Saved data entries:
------

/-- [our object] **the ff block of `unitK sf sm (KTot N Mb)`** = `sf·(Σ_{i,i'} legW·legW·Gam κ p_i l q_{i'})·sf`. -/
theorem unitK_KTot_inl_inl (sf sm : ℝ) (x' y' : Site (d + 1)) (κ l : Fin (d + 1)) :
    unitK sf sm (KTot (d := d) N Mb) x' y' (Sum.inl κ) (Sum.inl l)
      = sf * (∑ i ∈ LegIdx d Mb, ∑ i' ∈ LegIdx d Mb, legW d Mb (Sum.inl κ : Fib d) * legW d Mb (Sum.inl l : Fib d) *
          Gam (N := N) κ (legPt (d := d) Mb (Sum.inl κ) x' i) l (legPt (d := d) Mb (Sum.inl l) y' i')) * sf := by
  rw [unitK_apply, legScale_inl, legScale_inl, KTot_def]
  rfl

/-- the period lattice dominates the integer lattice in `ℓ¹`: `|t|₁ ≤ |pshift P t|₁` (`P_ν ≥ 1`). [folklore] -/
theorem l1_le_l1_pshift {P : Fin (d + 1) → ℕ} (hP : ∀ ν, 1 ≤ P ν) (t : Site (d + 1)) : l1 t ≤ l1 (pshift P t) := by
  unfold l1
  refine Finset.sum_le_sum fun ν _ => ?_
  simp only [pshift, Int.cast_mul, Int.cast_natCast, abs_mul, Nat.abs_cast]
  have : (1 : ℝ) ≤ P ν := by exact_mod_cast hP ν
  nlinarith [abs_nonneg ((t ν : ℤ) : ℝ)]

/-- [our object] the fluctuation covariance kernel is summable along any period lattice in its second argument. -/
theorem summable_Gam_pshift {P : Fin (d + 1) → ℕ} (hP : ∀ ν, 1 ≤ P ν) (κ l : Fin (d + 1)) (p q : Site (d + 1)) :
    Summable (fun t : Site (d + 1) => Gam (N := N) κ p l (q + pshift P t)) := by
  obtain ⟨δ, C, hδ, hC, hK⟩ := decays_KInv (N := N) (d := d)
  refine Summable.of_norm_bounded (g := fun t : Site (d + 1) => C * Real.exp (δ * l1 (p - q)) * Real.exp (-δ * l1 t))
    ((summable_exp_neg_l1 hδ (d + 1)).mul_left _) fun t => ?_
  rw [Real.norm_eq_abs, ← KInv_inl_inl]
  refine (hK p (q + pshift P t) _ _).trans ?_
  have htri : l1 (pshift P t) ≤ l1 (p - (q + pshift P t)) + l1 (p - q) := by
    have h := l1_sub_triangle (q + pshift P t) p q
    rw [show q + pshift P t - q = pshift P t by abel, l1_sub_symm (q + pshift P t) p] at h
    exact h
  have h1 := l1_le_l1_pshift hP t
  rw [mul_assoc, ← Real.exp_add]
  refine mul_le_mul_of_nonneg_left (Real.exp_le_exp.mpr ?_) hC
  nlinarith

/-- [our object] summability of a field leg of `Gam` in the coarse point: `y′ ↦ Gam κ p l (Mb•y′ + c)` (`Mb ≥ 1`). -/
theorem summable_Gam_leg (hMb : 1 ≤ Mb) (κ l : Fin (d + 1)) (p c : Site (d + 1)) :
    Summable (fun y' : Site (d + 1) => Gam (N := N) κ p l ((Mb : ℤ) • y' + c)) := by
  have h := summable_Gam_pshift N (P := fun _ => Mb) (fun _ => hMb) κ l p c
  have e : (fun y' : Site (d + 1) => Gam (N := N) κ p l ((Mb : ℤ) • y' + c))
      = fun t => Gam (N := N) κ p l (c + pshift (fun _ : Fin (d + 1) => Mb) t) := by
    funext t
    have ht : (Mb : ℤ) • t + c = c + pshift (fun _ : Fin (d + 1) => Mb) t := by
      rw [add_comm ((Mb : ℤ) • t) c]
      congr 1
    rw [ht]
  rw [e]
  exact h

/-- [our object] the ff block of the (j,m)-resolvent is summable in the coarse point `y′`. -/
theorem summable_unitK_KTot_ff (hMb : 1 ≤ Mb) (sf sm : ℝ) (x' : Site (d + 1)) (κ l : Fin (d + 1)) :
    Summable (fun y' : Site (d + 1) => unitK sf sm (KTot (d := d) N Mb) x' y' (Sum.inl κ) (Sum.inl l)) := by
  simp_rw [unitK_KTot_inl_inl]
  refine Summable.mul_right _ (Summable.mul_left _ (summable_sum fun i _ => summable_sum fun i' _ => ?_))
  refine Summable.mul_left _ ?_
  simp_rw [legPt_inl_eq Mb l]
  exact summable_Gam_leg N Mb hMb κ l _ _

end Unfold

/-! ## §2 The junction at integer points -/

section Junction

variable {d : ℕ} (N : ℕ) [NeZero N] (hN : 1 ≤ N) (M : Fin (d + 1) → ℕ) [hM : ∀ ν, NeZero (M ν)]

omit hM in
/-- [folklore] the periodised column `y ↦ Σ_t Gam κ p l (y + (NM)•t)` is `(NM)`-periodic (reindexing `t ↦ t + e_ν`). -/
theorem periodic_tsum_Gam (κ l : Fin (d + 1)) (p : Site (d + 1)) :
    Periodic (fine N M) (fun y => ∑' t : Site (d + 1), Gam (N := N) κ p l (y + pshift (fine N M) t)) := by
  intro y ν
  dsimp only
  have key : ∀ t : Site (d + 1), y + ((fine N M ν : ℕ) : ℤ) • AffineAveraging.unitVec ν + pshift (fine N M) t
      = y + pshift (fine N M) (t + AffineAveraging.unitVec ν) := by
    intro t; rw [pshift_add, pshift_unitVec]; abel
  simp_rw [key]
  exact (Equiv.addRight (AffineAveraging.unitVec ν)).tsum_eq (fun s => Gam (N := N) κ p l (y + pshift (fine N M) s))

------

What needs to be done -
After reading the data above, return it verbatim in full.

Completed task -
/-- [our object] **the ff block of `unitK sf sm (KTot N Mb)`** = `sf·(Σ_{i,i'} legW·legW·Gam κ p_i l q_{i'})·sf`. -/
theorem unitK_KTot_inl_inl (sf sm : ℝ) (x' y' : Site (d + 1)) (κ l : Fin (d + 1)) :
    unitK sf sm (KTot (d := d) N Mb) x' y' (Sum.inl κ) (Sum.inl l)
      = sf * (∑ i ∈ LegIdx d Mb, ∑ i' ∈ LegIdx d Mb, legW d Mb (Sum.inl κ : Fib d) * legW d Mb (Sum.inl l : Fib d) *
          Gam (N := N) κ (legPt (d := d) Mb (Sum.inl κ) x' i) l (legPt (d := d) Mb (Sum.inl l) y' i')) * sf := by
  rw [unitK_apply, legScale_inl, legScale_inl, KTot_def]
  rfl

/-- the period lattice dominates the integer lattice in `ℓ¹`: `|t|₁ ≤ |pshift P t|₁` (`P_ν ≥ 1`). [folklore] -/
theorem l1_le_l1_pshift {P : Fin (d + 1) → ℕ} (hP : ∀ ν, 1 ≤ P ν) (t : Site (d + 1)) : l1 t ≤ l1 (pshift P t) := by
  unfold l1
  refine Finset.sum_le_sum fun ν _ => ?_
  simp only [pshift, Int.cast_mul, Int.cast_natCast, abs_mul, Nat.abs_cast]
  have : (1 : ℝ) ≤ P ν := by exact_mod_cast hP ν
  nlinarith [abs_nonneg ((t ν : ℤ) : ℝ)]

/-- [our object] the fluctuation covariance kernel is summable along any period lattice in its second argument. -/
theorem summable_Gam_pshift {P : Fin (d + 1) → ℕ} (hP : ∀ ν, 1 ≤ P ν) (κ l : Fin (d + 1)) (p q : Site (d + 1)) :
    Summable (fun t : Site (d + 1) => Gam (N := N) κ p l (q + pshift P t)) := by
  obtain ⟨δ, C, hδ, hC, hK⟩ := decays_KInv (N := N) (d := d)
  refine Summable.of_norm_bounded (g := fun t : Site (d + 1) => C * Real.exp (δ * l1 (p - q)) * Real.exp (-δ * l1 t))
    ((summable_exp_neg_l1 hδ (d + 1)).mul_left _) fun t => ?_
  rw [Real.norm_eq_abs, ← KInv_inl_inl]
  refine (hK p (q + pshift P t) _ _).trans ?_
  have htri : l1 (pshift P t) ≤ l1 (p - (q + pshift P t)) + l1 (p - q) := by
    have h := l1_sub_triangle (q + pshift P t) p q
    rw [show q + pshift P t - q = pshift P t by abel, l1_sub_symm (q + pshift P t) p] at h
    exact h
  have h1 := l1_le_l1_pshift hP t
  rw [mul_assoc, ← Real.exp_add]
  refine mul_le_mul_of_nonneg_left (Real.exp_le_exp.mpr ?_) hC
  nlinarith

/-- [our object] summability of a field leg of `Gam` in the coarse point: `y′ ↦ Gam κ p l (Mb•y′ + c)` (`Mb ≥ 1`). -/
theorem summable_Gam_leg (hMb : 1 ≤ Mb) (κ l : Fin (d + 1)) (p c : Site (d + 1)) :
    Summable (fun y' : Site (d + 1) => Gam (N := N) κ p l ((Mb : ℤ) • y' + c)) := by
  have h := summable_Gam_pshift N (P := fun _ => Mb) (fun _ => hMb) κ l p c
  have e : (fun y' : Site (d + 1) => Gam (N := N) κ p l ((Mb : ℤ) • y' + c))
      = fun t => Gam (N := N) κ p l (c + pshift (fun _ : Fin (d + 1) => Mb) t) := by
    funext t
    have ht : (Mb : ℤ) • t + c = c + pshift (fun _ : Fin (d + 1) => Mb) t := by
      rw [add_comm ((Mb : ℤ) • t) c]
      congr 1
    rw [ht]
  rw [e]
  exact h

/-- [our object] the ff block of the (j,m)-resolvent is summable in the coarse point `y′`. -/
theorem summable_unitK_KTot_ff (hMb : 1 ≤ Mb) (sf sm : ℝ) (x' : Site (d + 1)) (κ l : Fin (d + 1)) :
    Summable (fun y' : Site (d + 1) => unitK sf sm (KTot (d := d) N Mb) x' y' (Sum.inl κ) (Sum.inl l)) := by
  simp_rw [unitK_KTot_inl_inl]
  refine Summable.mul_right _ (Summable.mul_left _ (summable_sum fun i _ => summable_sum fun i' _ => ?_))
  refine Summable.mul_left _ ?_
  simp_rw [legPt_inl_eq Mb l]
  exact summable_Gam_leg N Mb hMb κ l _ _

end Unfold

/-! ## §2 The junction at integer points -/

section Junction

variable {d : ℕ} (N : ℕ) [NeZero N] (hN : 1 ≤ N) (M : Fin (d + 1) → ℕ) [hM : ∀ ν, NeZero (M ν)]

omit hM in
/-- [folklore] the periodised column `y ↦ Σ_t Gam κ p l (y + (NM)•t)` is `(NM)`-periodic (reindexing `t ↦ t + e_ν`). -/
theorem periodic_tsum_Gam (κ l : Fin (d + 1)) (p : Site (d + 1)) :
    Periodic (fine N M) (fun y => ∑' t : Site (d + 1), Gam (N := N) κ p l (y + pshift (fine N M) t)) := by
  intro y ν
  dsimp only
  have key : ∀ t : Site (d + 1), y + ((fine N M ν : ℕ) : ℤ) • AffineAveraging.unitVec ν + pshift (fine N M) t
      = y + pshift (fine N M) (t + AffineAveraging.unitVec ν) := by
    intro t; rw [pshift_add, pshift_unitVec]; abel
  simp_rw [key]
  exact (Equiv.addRight (AffineAveraging.unitVec ν)).tsum_eq (fun s => Gam (N := N) κ p l (y + pshift (fine N M) s))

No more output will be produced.